Interview: Luke Sital-Singh


After an absence of three years and a change in record label, Luke Sital-Singh is back on the scene with new material on his latest album ‘Time is a Riddle’. We got the chance to talk to the London-born artist about the last few years, his approach to the new album, and of course about his favourite cocktail…


You’ve been compared to acts such as Bon Iver and Jeff Buckley in the past, and you’ve also been credited with “breathing new life” into a “tired form”, so how would you describe your sound and what do you think you do to breathe new life into it?

There’s nothing particularly ground-breaking, in my mind, about my sound. But I like to be heavy handed in the emotions I try to put into songs. It’s singer-songwriting to describe it really, it’s fairly simple acoustic guitar-based pop songs, instrumentally. I think when that review was written, I don’t think there had been that new wave of singer-songwriter yet. I would say that there’s just maybe a little bit of something deeper maybe about what I do. I don’t really think about it, I just try and write songs that agree with me, but moving people is the thing that I want to do the most. Music at its best for me, is that kind of music that stops time and you just go “jeez, that is a beautiful song”. If I can write albums full of songs like that, that’s what I’m trying to do, just really move people emotionally.


Do you think you’ve managed to keep it up then? Considering we’ve had that ‘new wave’ of singer-songwriters now, do you think your sound still stands up?

For me, that whole breed of singer-songwriter has been around and it will continue to be around forever, it’s such a simple, primal way of writing music. There’ll always be that community of people writing songs like that and singing them. I started doing this style of music when I was 14-15, and I’m 29 now and still doing it, writing songs exactly the same way and you know I still feel like a beginner, I’m no master at it or anything. It still excites me and makes me think that it’s still a worthwhile way of writing songs. It’s still doing it for me anyway, that’s the main thing.


You mention that the style of singer-songwriter will always be around, and looking to where you’re from, John Martin, Jamie Woon, who grew up in your area, did they have any influence on your sound and were you aware of them?

As successful as those guys are, I don’t think it was something my town was particularly proud about or even knew about. It’s more like a bit of trivia than them influencing me. There should be a statue of them somewhere if you ask me but I wouldn’t say there was anything about New Malden that is breeding singer-songwriter types at all.


Is the town proud of you then?

I’ve got no idea actually! It’s a bit of weird mind maze at the minute when I go back. Fairly recently, I found out that they demolished my childhood home, when I say ‘they’ I don’t mean the people of New Malden though! [laughs] It’s whoever sold it, my family don’t live there anymore.
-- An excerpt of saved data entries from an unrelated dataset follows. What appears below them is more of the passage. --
import Summits.BirchSwinnertonDyer.BirchSwinnertonDyer.Theorems.PrintCf2RubinValueTwoEllipticUnitsTwoVariableMeasureFourDivisible
import Literature.NumberTheory.EllipticCurves.ProfiniteGroupDistributionTranslateScale
import Literature.NumberTheory.EllipticCurves.DeShalit1987.KatzPAdicLValue
import HarnessLib

set_option linter.dupNamespace false
set_option autoImplicit false

/-!
# The TRANSLATED TWELFTH of the two-variable measure: `μ″ := δ_{τ,0}(Θε·μ/12)`, `‖μ″‖ ≤ 1`, `12·∫ ê dμ″ = Θε·∫ ê d(δ_{τ,0}μ)`

Cell `bsd-print-cf2`, width seat `bsd-line-cf2-p1-w3` g31 (the (e)-assembly packager, PART 2 of `hseam♯_of_lane`); print leaf 24720
`KatzDistributionsAtTwoPrint`, seam `hseam♯` (`…KatzMeasureJZeroSupplyOfChainSeamRoot`).  `--supports stmt-BirchSwinnertonDyer-24720`
(helper, Theses-free).  THEOREMS ONLY (no `def`, no named fact, no `sorry`); CONDITIONAL on the de Shalit II.2 prints (hypotheses, as in
TW(b)); nothing is closed; no summit statement is proved by this seat; BSD is not proved by any of this.

WHAT.  `hseam♯` asks, for the measure of record `μ` on the diagonal tower (D2's twisting relations), for SOME `μ′` on the same tower with
`μ′.bound ≤ 1` whose integrals of the avatars `ê` satisfy the twisted class-sum identity `hsum`.  PART 1 of the last packager file
(`…KatzMeasureJZeroSeamClassSumAtLevel`, -w8 g13) proves that identity for any `I′` with `12·I′ = Θε·∫ ê d(δ_{τ,0} μ)`, `τ ∈ Γ_K` the
reading conjugacy of `…KatzMeasureJZeroReadingConjugacy` (Q-θ) and `Θε = Θ(ε_ϑ)` the root number unit (`‖Θε‖ ≤ 1`).  THIS file produces
the measure: from TW(b) (`exists_bound_le_one_twelfth_of_twoVariable_steps`: `μ₁`, `‖μ₁‖ ≤ 1`, `12·∫ f dμ₁ = Θε·∫ f dμ`) and T-1
(`ProfiniteGroupDistributionTranslateScale`: `δ_{τ,0}` keeps the bound, multiplies the integral of a MULTIPLICATIVE test function by
`f τ`), with `ê(τσ) = ê(τ)ê(σ)` (`avatarValueAt_mul`):

* ★ `exists_translate_twelfth_of_twoVariable_steps (Θε) (hΘε : ‖Θε‖ ≤ 1) (τ)` : `∃ μ″, μ″.bound ≤ 1 ∧ ∀ eH, ê tower-continuous →
  12·∫ ê dμ″ = Θε·∫ ê d(δ_{τ,0} μ)` (and the unfolded form `= Θε·ê(τ)·∫ ê dμ`).

References: [deShalit1987] II.4.12 (p. 66–69: `μ(𝔣) = μ_𝔞/12δ_𝔞` is integral), II.4.14 (36)–(40) (p. 71–73), I.3.1 (p. 15–16).
-/

noncomputable section

open scoped Classical nonZeroDivisors NumberField
open Field IsDedekindDomain IsDedekindDomain.HeightOneSpectrum ValuativeRel IsLocalRing MvPowerSeries
open Literature.NumberTheory.NumberFields
open Literature.NumberTheory.GaloisRepresentations Literature.NumberTheory.GaloisRepresentations.IsNonarchimedeanLocalField
  Literature.NumberTheory.GaloisRepresentations.LubinTate Literature.NumberTheory.GaloisRepresentations.ArtinLocalGlobal
  Literature.NumberTheory.PAdicHodge Literature.NumberTheory.LFunctions
open Literature.NumberTheory.EllipticCurves Literature.NumberTheory.EllipticCurves.GroupDistribution
open Literature.NumberTheory.ComplexMultiplication.EllipticUnits
open Literature.NumberTheory.LFunctions.AbelianDensity (artinSymbol)
open Summit.BirchSwinnertonDyer.BirchSwinnertonDyer.Theorems.PrintCf2.EllipticUnitsLocal
open Summit.BirchSwinnertonDyer.BirchSwinnertonDyer.Theorems.PrintCf2.EllipticUnitsGlobal

namespace Summit.BirchSwinnertonDyer.BirchSwinnertonDyer.Theorems.PrintCf2.KatzMeasureJZeroTop

open Summit.BirchSwinnertonDyer.BirchSwinnertonDyer.Theorems.PrintCf2.EllipticUnitsTwoVariable
open Literature.NumberTheory.EllipticCurves.DeShalit1987

variable {K : Type} [Field K] [NumberField K] {v vbar : HeightOneSpectrum (𝓞 K)}

section Diagonal

attribute [local instance] ltNormUniformSpace ltNormIsUniformAddGroup rk1 nF nE fintypeResidueField
attribute [local instance] RelNormCoherentUnits.instCommMonoid GlobalNormCoherentUnits.instCommMonoid GlobalNormCoherentUnits.galAction

variable [NumberField.IsTotallyComplex K]
  (h24ii : DeShalit1987.prop24_ii_galoisAction) (h24iii : DeShalit1987.prop24_iii_unit) (h25 : DeShalit1987.prop25_i_normRelation)
  (h27 : DeShalit1987.prop27_power)
  (hK : IsImaginaryQuadratic K) (ι : K →+* ℂ)
  -- the chain of moduli
  (𝔣 : ℕ → Ideal (𝓞 K)) (𝔩 : ℕ → HeightOneSpectrum (𝓞 K)) (h𝔣succ : ∀ k, 𝔣 (k + 1) = 𝔣 k * (𝔩 k).asIdeal)
  (hdiv : ∀ k, (𝔩 k).asIdeal ∣ 𝔣 k)
  (𝔪c : ℕ → Ideal (𝓞 K)) (b : ℕ → ℕ) (h𝔣eq : ∀ k, 𝔣 k = 𝔪c k * vbar.asIdeal ^ (b k + 1))
  (h𝔪v : ∀ k, ¬ 𝔪c k ≤ v.asIdeal) (h𝔪vbar : ∀ k, ¬ 𝔪c k ≤ vbar.asIdeal)
  (hw2 : ∀ u : (𝓞 K)ˣ, (u : 𝓞 K) - 1 ∈ vbar.asIdeal ^ 2 → u = 1)
  (hv2 : ((2 : ℕ) : 𝓞 K) ∈ v.asIdeal) (hvbar2 : ((2 : ℕ) : 𝓞 K) ∈ vbar.asIdeal) (hne : vbar ≠ v)
  -- the local model at `v`
  (hq : residueFieldCard (v.adicCompletion K) = 2)
  (h2 : (valuation (v.adicCompletion K)).IsUniformizer ((((2 : ℕ) : 𝒪[v.adicCompletion K]) : v.adicCompletion K)))
  (u : 𝒪[v.adicCompletion K]ˣ)
  {σ₀ : absoluteGaloisGroup (v.adicCompletion K)} (hσ₀ : IsAbsArithFrob σ₀)
  {ε : (maxUnramifiedCompletion (v.adicCompletion K))ˣ}
  (hε : maxUnramifiedCompletion.galAut (v.adicCompletion K) σ₀ (ε : maxUnramifiedCompletion (v.adicCompletion K)) =
    algebraMap 𝒪[v.adicCompletion K] (maxUnramifiedCompletion (v.adicCompletion K)) (u : 𝒪[v.adicCompletion K]) *
      (ε : maxUnramifiedCompletion (v.adicCompletion K)))
  (θ : CompletedAlgClosure (v.adicCompletion K) →+* ℂ_[2])
  (hθ1 : ∀ z : CBall (v.adicCompletion K), ‖θ (z : CompletedAlgClosure (v.adicCompletion K))‖ ≤ 1)
  (e₂ : v.adicCompletionIntegers K ≃+* ℤ_[2])
  (hΘe : ∀ a : 𝒪[v.adicCompletion K], (θ.comp ((CBall (v.adicCompletion K)).subtype.comp
      (algebraMap (UnrCoeff (v.adicCompletion K)) (CBall (v.adicCompletion K))))) (intToUnrCoeff (v.adicCompletion K) a) =
    padicIntCast ℂ_[2] (((e₂ : v.adicCompletionIntegers K →+* ℤ_[2]).comp (integerEquivAdicCompletionIntegers v).toRingHom) a))
  -- the per-modulus data (the `∃`-outputs of D2, as `∀`-binders, VERBATIM)
  (h𝔣0 : ∀ m : ℕ, 𝔣 m ≠ ⊥) (h𝔣1 : ∀ m : ℕ, 𝔣 m ≠ ⊤) (hvm : ∀ m : ℕ, ¬ 𝔣 m ≤ v.asIdeal)
  (hwm : ∀ (m : ℕ) (u : (𝓞 K)ˣ), (u : 𝓞 K) - 1 ∈ 𝔣 m → u = 1) (hle : ∀ m : ℕ, 𝔣 (m + 1) ≤ 𝔣 m)
  (α : ℕ → 𝓞 K) (hα0 : ∀ m, α m ≠ 0) (hα𝔣 : ∀ m, α m - 1 ∈ 𝔣 m)
  (hαw : ∀ (m : ℕ) (w : HeightOneSpectrum (𝓞 K)), w ≠ v → α m ∉ w.asIdeal)
  (f : ℕ → ℕ) (hαπ : ∀ m, ((α m : K) : v.adicCompletion K) =
    ((((u : 𝒪[v.adicCompletion K]) * ((2 : ℕ) : 𝒪[v.adicCompletion K]) : 𝒪[v.adicCompletion K]) : v.adicCompletion K)) ^ f m)
  (E : ℕ → IntermediateField (v.adicCompletion K) (AlgebraicClosure (v.adicCompletion K)))
  (hfd : ∀ m, FiniteDimensional (v.adicCompletion K) (E m)) (hgal : ∀ m, IsGalois (v.adicCompletion K) (E m))
  (hE : ∀ m, E m ≤ maxUnramified (v.adicCompletion K))
  (hdegE : ∀ (m : ℕ) (w : WeilGroup (v.adicCompletion K)),
    WeilGroup.toAbsGalois (v.adicCompletion K) w ∈ (E m).fixingSubgroup → (f m : ℤ) ∣ WeilGroup.deg w)
  (j : ∀ m : ℕ, unitBall (E m) →+* UnrCoeff (v.adicCompletion K))
  (hj : ∀ m, (j m).comp (algebraMap (LTCoeff (v.adicCompletion K)) (unitBall (E m))) =
    (intToUnrCoeff (v.adicCompletion K)).comp (LTCoeff.of (v.adicCompletion K)).symm.toRingHom)
  (hjC : ∀ m, (algebraMap (UnrCoeff (v.adicCompletion K)) (CBall (v.adicCompletion K))).comp (j m) = unitBallToCBall (E m))
  (ψ : ∀ m n : ℕ, ↥(absRestrictNormalHom (rayClassField K (𝔣 m))).ker ⧸
    (rayAdicTower (𝔪 := 𝔣 m) (h𝔣0 m) v).U n → ZMod (2 ^ (n + 1)))
  (hψ : ∀ (m n : ℕ) (g : ↥(absRestrictNormalHom (rayClassField K (𝔣 m))).ker),
    g ∈ (rayAdicTower (𝔪 := 𝔣 m) (h𝔣0 m) v).U 0 →
    ψ m n ((rayAdicTower (𝔪 := 𝔣 m) (h𝔣0 m) v).proj n g) =
      PadicInt.toZModPow (n + 1) ((((Units.map (e₂ : v.adicCompletionIntegers K →+* ℤ_[2]).toMonoidHom).comp
        (rayAdicCharacter (h𝔣0 m) (hvm m) (hwm m)))⁻¹ g : ℤ_[2]ˣ) : ℤ_[2]))
  (g : {c : Ideal (𝓞 K) // c ≠ ⊥ ∧ IsCoprime c (𝔣 0 * v.asIdeal)} → absoluteGaloisGroup K)
  (hg : ∀ (c : {c : Ideal (𝓞 K) // c ≠ ⊥ ∧ IsCoprime c (𝔣 0 * v.asIdeal)}) (m k : ℕ),
    absRestrictNormalHom (rayClassField K (𝔣 m * v.asIdeal ^ (k + 1))) (g c) =
      artinSymbol (galFrob K (rayClassField K (𝔣 m * v.asIdeal ^ (k + 1)))) c.1)
  (x : ∀ (_ : {c : Ideal (𝓞 K) // c ≠ ⊥ ∧ IsCoprime c (𝔣 0 * v.asIdeal)}) (m k : ℕ),
    rayClassField K (𝔣 m * v.asIdeal ^ (k + 1)))
  (hx : ∀ (c : {c : Ideal (𝓞 K) // c ≠ ⊥ ∧ IsCoprime c (𝔣 0 * v.asIdeal)}) (m k : ℕ),
    IsThetaValueOne ι (𝔣 m * v.asIdeal ^ (k + 1)) c.1
      (algClosureEmb ι ((x c m k : rayClassField K (𝔣 m * v.asIdeal ^ (k + 1))) : AlgebraicClosure K)))
  (hN : ∀ m n, ((rayAdicTower (𝔪 := 𝔣 m) (h𝔣0 m) v).U n).Normal)
  (hNabs : ∀ m n, ((absRayAdicTower (𝔪' := 𝔣 m) (h𝔣0 m) v).U n).Normal)
  -- ANY measure on the diagonal tower with the twisting relations
  (μ : GroupDistribution (SubgroupTower.diagonal (fun m ↦ absRayAdicTower (𝔪' := 𝔣 m) (h𝔣0 m) v)
    (fun m n ↦ absRayAdicTower_U_anti (h𝔣0 m) (h𝔣0 (m + 1)) v (hle m) n)) ℂ_[2])
  (hμ : ∀ (c : {c : Ideal (𝓞 K) // c ≠ ⊥ ∧ IsCoprime c (𝔣 0 * v.asIdeal)}) (n : ℕ)
    (b : absoluteGaloisGroup K ⧸ (absRayAdicTower (𝔪' := 𝔣 n) (h𝔣0 n) v).U n),
    (twisting (g c) (Ideal.absNorm c.1 : ℂ_[2]) μ).μ n b =
    (GroupDistribution.induceFrom (Γ := absoluteGaloisGroup K)
      (fun k ↦ rayAdicTower_U_eq_subgroupOf (𝔪 := 𝔣 n) (h𝔣0 n) v k)
      (fun b : GlobalNormCoherentUnits (h𝔣0 n) v ↦
        localMeasureFamily (h𝔣0 n) (hvm n) (hwm n) hq h2 u (E n) (hE n) hσ₀ hε θ hθ1 (j n) (hjC n) e₂ (ψ n) (hψ n)
          (RelNormCoherentUnits.ofGlobalUnits (h𝔣0 n) (hvm n) (hwm n) (isUniformizer_unit_mul h2 u) (hα0 n) (hα𝔣 n) (hαw n)
            (hαπ n) (E n) (hE n) (hdegE n) b))
      zero_le_one (fun _ ↦ le_rfl)
      (ellipticUnitsGlobal h24iii h25 hK ι (h𝔣0 n) (h𝔣1 n) (hvm n) (hwm n) c.2.1 (isCoprime_chain 𝔣 𝔩 h𝔣succ hdiv c.2.2 n)
        (x c n) (hx c n))).μ n b)

set_option maxHeartbeats 1600000 in
include h24ii h27 𝔪c b h𝔣eq h𝔪v h𝔪vbar hw2 hv2 hvbar2 hne hΘe hfd hgal hj hg hμ in
/-- ★ **The translated twelfth** `μ″ := δ_{τ,0}(Θε·μ/12)`: `μ″.bound ≤ 1` and, for every `1`-dimensional framed avatar `eH` whose value
function `ê` is tower-continuous, `12·∫ ê dμ″ = Θε·∫ ê d(δ_{τ,0}μ) (= Θε·ê(τ)·∫ ê dμ)` — the measure `μ′` of `hseam♯` and the hypothesis
`hI` of PART 1 (`I′ := ∫ ê dμ″`). [cite: deShalit1987, II.4.12 (p. 69), II.4.14 (36)–(40) (p. 71–73), I.3.1 (p. 15–16)] -/
theorem exists_translate_twelfth_of_twoVariable_steps (Θε : ℂ_[2]) (hΘε : ‖Θε‖ ≤ 1) (τ : absoluteGaloisGroup K) :
    ∃ μ'' : GroupDistribution (SubgroupTower.diagonal (fun m ↦ absRayAdicTower (𝔪' := 𝔣 m) (h𝔣0 m) v)
        (fun m n ↦ absRayAdicTower_U_anti (h𝔣0 m) (h𝔣0 (m + 1)) v (hle m) n)) ℂ_[2],
      μ''.bound ≤ 1 ∧
      ∀ eH : FramedGaloisRep K (PadicAlgCl 2) 1,
        (SubgroupTower.diagonal (fun m ↦ absRayAdicTower (𝔪' := 𝔣 m) (h𝔣0 m) v)
          (fun m n ↦ absRayAdicTower_U_anti (h𝔣0 m) (h𝔣0 (m + 1)) v (hle m) n)).IsTowerContinuous (fun σ ↦ avatarValueAt eH σ) →
        (12 : ℂ_[2]) * μ''.integral (fun σ ↦ avatarValueAt eH σ) =
            Θε * (twisting τ 0 μ).integral (fun σ ↦ avatarValueAt eH σ) ∧
          (12 : ℂ_[2]) * μ''.integral (fun σ ↦ avatarValueAt eH σ) =
            Θε * avatarValueAt eH τ * μ.integral (fun σ ↦ avatarValueAt eH σ) := by
  obtain ⟨μ₁, hb₁, -, hint⟩ := exists_bound_le_one_twelfth_of_twoVariable_steps h24ii h24iii h25 h27 hK ι 𝔣 𝔩 h𝔣succ hdiv 𝔪c b
    h𝔣eq h𝔪v h𝔪vbar hw2 hv2 hvbar2 hne hq h2 u hσ₀ hε θ hθ1 e₂ hΘe h𝔣0 h𝔣1 hvm hwm hle α hα0 hα𝔣 hαw f hαπ E hfd hgal hE hdegE j hj hjC
    ψ hψ g hg x hx hN hNabs μ hμ Θε hΘε
  refine ⟨twisting τ 0 μ₁, by rw [twisting_zero_bound']; exact hb₁, fun eH hcont ↦ ?_⟩
  have hmul : ∀ x, avatarValueAt eH (τ * x) = avatarValueAt eH τ * avatarValueAt eH x := fun x ↦ avatarValueAt_mul eH τ x
  have h1 : (12 : ℂ_[2]) * (twisting τ 0 μ₁).integral (fun σ ↦ avatarValueAt eH σ) =
      Θε * avatarValueAt eH τ * μ.integral (fun σ ↦ avatarValueAt eH σ) := by
    rw [integral_twisting_zero_of_map_mul' τ μ₁ hcont hmul, mul_left_comm, hint _ hcont]
    ring
  refine ⟨?_, h1⟩
  rw [h1, integral_twisting_zero_of_map_mul' τ μ hcont hmul, mul_assoc]

end Diagonal

end Summit.BirchSwinnertonDyer.BirchSwinnertonDyer.Theorems.PrintCf2.KatzMeasureJZeroTop

end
But it’s a bit weird to go back and see your house is gone. I go back every now and then but it doesn’t really have much of a cultural…I’m poo-pooing this place a bit now [laughs] but it’s alright, it’s fairly anonymous.


Mentioning the environment, you recorded your new album in Donegal in Ireland, what prompted that decision?
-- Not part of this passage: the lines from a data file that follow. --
/-!
**LABEL-GUARDED TWIN (R-OWNER-48-1 L2 (P-road pinned END, E5T)).**  This module is the by-name twin of `HistoryRealiseCellsRunPinnedT3bPWT` in which the ONE displayed reading
clause «distinct partners at every join» is typed with the LABEL-GUARDED display `HistoryRealiseDistinctGuarded.DisjointJoinsL`
(join clause `b.1 = b'.1 → Disjoint b.2.2 b'.2.2`) instead of row S1c-opt's unguarded `DisjointJoins` — located finding
F-ne7bleaf02g29-1 (journal l.32013, ADOPTED by R-OWNER-47-3 l.32219): the unguarded display compares raw index sets across
steps and is FALSE on admissible pass-V inputs (kernel: `HistoryRealiseDistinctGuarded.Sanity.not_disjointJoins_nestedToy`),
so a statement binding it as a DEMAND is vacuous as typed, while every consumer used it only under equal label
(`nodup_map_pbirths` :176–179); the guarded binder is therefore a drop-in WEAKER hypothesis.  The gate's append-only rule
forbids re-defining `DisjointJoins` in place ((R-a) refused, l.32356), hence deprecate-and-add: statement token-identical
except the retyped binder, proof verbatim with the (R-b) twin suppliers named in the header below; the landed unguarded
module stays (nothing is edited).  The guarded binder is SUPPLIED on pass V by
`HistoryGenealogyJunctionVDistinct.InputFamily.disjointJoinsL_pedV` (IR-47-1′ part 3, p281208).  Supplier swap: the END `…MultEndPDWT.hybridNE7_of_realisedDomainsRunW_printedT3bPDT ↦ …MultEndPDWTL.…PDTL` (R-OWNER-48-1 L2, END-B half). The text below is
the landed module's, with names suffixed `L`.

# Realised histories: THE REPAIRED END v3.1 UNDER THE TWO PINS, MEMORY-AGNOSTIC CARRIER, COST SIDE IN TOTAL FORM
(`…RunW_pinnedT3bPDT`; INTERFACE REQUEST NE7b IR-42-2, E-side, file E5T)

Summits-side support leaf of the T⁴-continuum cell (rung (B)+1 on a FINITE torus only; NOT infinite volume, NOT the
mass gap, NOT the Clay statement; NOT a proof of the spine estimate NE7b, which is the cell's OWN estimate, NOT PRINTED
and NOT PROVED).  Row NE7b, route «COUNT» ∕ R-P1, re-open object (α); row S12-W of
`t4/b2b-balaban-t4-ne7b-p1/LEAVES-NE7b.md`; the owner's IR-42-2 (`CLAIMS.log` l.29149, `HOME/INBOX.md` l.4594–4598) as
split by the S12-W custodian leaf-03 (`CLAIMS.log` l.29200: W-files → leaf-03, E-files → leaf-02): E5T = the total-form
twin of this seat's E5 `HistoryRealiseCellsRunPinnedT3bPW` (p255321) — the END on THE headline path.

WHY.  Ruling R-OWNER-42-2 (READING OF RECORD, kernel, by name): the END consumes the two H3 realised-cost binders
`hκ hκ' : ∀ … q ∈ memOf …, ∀ m ∈ life (padW (dictWT Prod.fst (R K) C.n₁) 0) q.2, κ K q q.2 m ≤ costT Prod.fst C K (R K) q.2 m`
ONLY through `lifeCostT_mono h = Finset.sum_le_sum h` (on the Mult road inside
`HistoryAssemblyMultProfile.card_mul_pshapeTH_le_priceT_of_profile` → `pshapeTH_mul_exp_le_shapeTH_of_profile`, leaf-03's
located plumbing fact l.29200), so the TOTAL form
`lifeCost (padW (dictWT Prod.fst (R K) C.n₁) 0) (κ K q) q.2 ≤ lifeCost (padW (dictWT Prod.fst (R K) C.n₁) 0) (costT Prod.fst C K (R K)) q.2`
is a drop-in WEAKER binder with the same consequence; the owner's located design observation O-M5-1 (merger cascades)
is why the (α) brick M5-1 will supply the total and not the stepwise form.  THIS FILE re-plugs E5's repaired pinned END
accordingly, over leaf-03's total-form W-END of record v3.1
`HistoryRealiseCellsRunMultEndPDWT.hybridNE7_of_realisedDomainsRunW_printedT3bPDT` (IR-42-2 W-side, W9T): statement =
E5's with the two cost binders in total form (the ONLY change), proof = E5's with `…RunW_printedT3bPD ↦ …RunW_printedT3bPDT`;
the thresholds (`γ₁`, `g₁ := min (min 1 (exp (−irThresholdTLE ∕ 2))) (exp (−(x_Θ + 1) ∕ 2))`, `Em`) and the by-name
discharges (`HistoryFlow.flowSide_of_betaPertHyp`, `HistoryFlowProfileLevel.thresholdPaid_of_coupling`,
`HistoryRealiseCellsRunPinned.beta0_le_of_L_mul_le` ∕ `…le_log_inv_sq_of_le_exp` ∕ `…four_le_L` — all carrier- and
cost-free) are UNCHANGED; the conclusion is BYTE-IDENTICAL.  E5 stays (and follows from this file by `lifeCostT_mono` at
the two binders).  Append-only: nothing landed is edited.

WHAT.  **`hybridNE7_of_realisedDomainsRunW_pinnedT3bPDT`**.  [folklore] composition by name; no `def`, no `[cite:]` tag,
nothing printed asserted, no `Prop` fact minted (c1), zero `sorry`.  DISPLAYED: exactly as in the landed file (the module
docstring of `HistoryRealiseCellsRunPinnedT3bP`), with H3 in its W-form and its cost side in total form.

HONEST.  END v3.1 re-quantified (a by-name WEAKENING of two displayed H3 binders of OUR bookkeeping; class R of the cost
reading UNCHANGED until the owner's M5-1 discharges it), not a new estimate; H3^NE7b (W-form), (B) and the
BetaPertH-flow facts stay DISPLAYED ∕ pinned BY NAME; by-name class of every `WALL-NE7b-P1.md` §2 binder UNCHANGED;
headline p224237 and the W-headline E8 (p255842) UNCHANGED BY NAME; NE7b NOT proved; spine 0∕9.  HONEST DEPENDENCY
(cell): continuum YM on T⁴ ⇐ BetaPertH ∧ nine spine estimates (0/9 proved); BetaPertH ⇐ (D1) ∧ (D4) ∧ CAP+tail; G-an2-4
gates asym, D1 and NE2/3/4.  This file changes none of it. -/

open Finset MeasureTheory
open Literature.MathematicalPhysics.QuantumFieldTheory.Balaban1983to89
open T4PersistenceDictionary T4PersistentHistoryCount T4BankedInduction T4PrintedShapeBanking
open T4WeightBudget T4GlobalDenominator T4LiveClassFibration T4LiveStructureGas T4LiveGasToTerms T4RecordPriceSeam
open T4PartnerMultiplicity T4IndicatorShell T4MatchingAssembly T4MatchingClosure T4MatchingClosureSocket T4Continuum
open T4StabilitySocket T4BranchingRecordsGas T4TaggedShapeBanking T4CanonicalMenus T4RenewalChains
open Summit.QuantumFields.BalabanUV.T4Continuum.PlacementBatch Summit.QuantumFields.BalabanUV.T4Continuum.PlacementSkeleton
open Summit.QuantumFields.BalabanUV.T4Continuum.CountThresholdUniform Summit.QuantumFields.BalabanUV.T4Continuum.CountThresholdExit
open Summit.QuantumFields.BalabanUV.T4Continuum.CountSeamJunction Summit.QuantumFields.BalabanUV.T4Continuum.LateMergers
open Summit.QuantumFields.BalabanUV.T4Continuum.HistoryFlow Summit.QuantumFields.BalabanUV.T4Continuum.HistoryRegeneration
open Summit.QuantumFields.BalabanUV.T4Continuum.HistoryTables Summit.QuantumFields.BalabanUV.T4Continuum.HistoryAssemblyTrees
open Summit.QuantumFields.BalabanUV.T4Continuum.HistoryAssemblyTerms Summit.QuantumFields.BalabanUV.T4Continuum.HistoryAssemblyPedigree
open Summit.QuantumFields.BalabanUV.T4Continuum.HistoryConstants Summit.QuantumFields.BalabanUV.T4Continuum.HistoryGen
open Literature.MathematicalPhysics.QuantumFieldTheory.Balaban1983to89.B13ScaleTransfer
open Summit.QuantumFields.BalabanUV.T4Continuum.ZoneSkeleton Summit.QuantumFields.BalabanUV.T4Continuum.HistorySocketTH
open Summit.QuantumFields.BalabanUV.T4Continuum.HistoryCaps Summit.QuantumFields.BalabanUV.T4Continuum.HistoryAssemblyPrice
open Summit.QuantumFields.BalabanUV.T4Continuum.HistoryBankingLE Summit.QuantumFields.BalabanUV.T4Continuum.HistoryExitLE
open Summit.QuantumFields.BalabanUV.T4Continuum.HistoryAssemblyTreesLE Summit.QuantumFields.BalabanUV.T4Continuum.HistoryAssemblyTermsLE
open Summit.QuantumFields.BalabanUV.T4Continuum.HistoryRealise Summit.QuantumFields.BalabanUV.T4Continuum.HistoryAssemblyRealiseLE
open Summit.QuantumFields.BalabanUV.T4Continuum.HistoryAssemblyMult Summit.QuantumFields.BalabanUV.T4Continuum.HistoryAssemblyMultKey
open Summit.QuantumFields.BalabanUV.T4Continuum.HistoryAssemblyRealiseRun Summit.QuantumFields.BalabanUV.T4Continuum.HistoryAssemblyRealiseMult
open Summit.QuantumFields.BalabanUV.T4Continuum.HistoryZones Summit.QuantumFields.BalabanUV.T4Continuum.HistoryRealiseCells
open Summit.QuantumFields.BalabanUV.T4Continuum.HistoryRealiseCellsRun Summit.QuantumFields.BalabanUV.T4Continuum.HistoryAssemblyRealiseRunMult
open Summit.QuantumFields.BalabanUV.T4Continuum.HistoryRealiseCellsRunMult Summit.QuantumFields.BalabanUV.T4Continuum.HistoryAssemblyMultInstance
open Summit.QuantumFields.BalabanUV.T4Continuum.HistoryJoinsPlacedMember Summit.QuantumFields.BalabanUV.T4Continuum.PlacementSkeleton
open Summit.QuantumFields.BalabanUV.T4Continuum.HistoryJoinsPlacedMult Summit.QuantumFields.BalabanUV.T4Continuum.HistoryRealiseDistinct
open Summit.QuantumFields.BalabanUV.T4Continuum.HistoryRegionTemplates Summit.QuantumFields.BalabanUV.T4Continuum.HistoryCaps
open Summit.QuantumFields.BalabanUV.T4Continuum.HistoryZoneEvolve (cth)
open Literature.MathematicalPhysics.QuantumFieldTheory.Balaban1983to89.B16SProfile (DropCtl)
open Summit.QuantumFields.BalabanUV.T4Continuum.HistoryRealiseCellsRunMultEnd Summit.QuantumFields.BalabanUV.T4Continuum.HistoryRealiseCellsRunMultP
open Summit.QuantumFields.BalabanUV.T4Continuum.HistoryRealiseCellsRunMultEndP
open Summit.QuantumFields.BalabanUV.T4Continuum.HistoryRealiseCellsRunMultEndPD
When we were coming to making this new album, one of the things that I wanted to do with the process was that I wanted to disappear somewhere. One of the frustrating things about the first album was that it was made with lots of scheduling problems because of the world that it was made in. There was just tiny little sessions here and there, one song every two weeks, it was all cut up. There was no cohesion and it wasn’t particularly satisfying creatively. So I wanted to do the opposite of that this time and just go somewhere for a couple of weeks, play with the same musicians and just get it all done. The studio there had these wall to ceiling windows as well, so when we were recording you could just look over the Donegal hills, which were all wet and windy which was speaking to the songs. You can hear the rain on the roof on some of the tracks. It was a really beautiful place to spend some time. We recorded it all in the live room as well with the band, so you get that bleed between the instruments and the microphones, so there’s a lot more of a raw ‘as it happened’ thing on this album which I’m really chuffed with.


Is it fair to say you’re happier now after the split with (previous record label) Parlophone?

Yes I am, but it’s tricky, I’m not gonna poo-poo everything that’s happened in the past but you learn loads. If it wasn’t for my time with them I wouldn’t have the profile and stuff, there’s loads of things you get from them. But I have enjoyed the process of making this album more than the first one. I’ve taken complete control, even the none-musical things, artwork design and just the way we do things. I’ve carved things out with my manager and we put it out through his label, which has contacts with bigger distributers. So it’s the best of both worlds at the minute, it’s going really well and I’m loving it.


And finally, if you could describe your music as a cocktail, what would it be?

A negroni, the reason being that it’s pretty strong and it packs an emotional punch.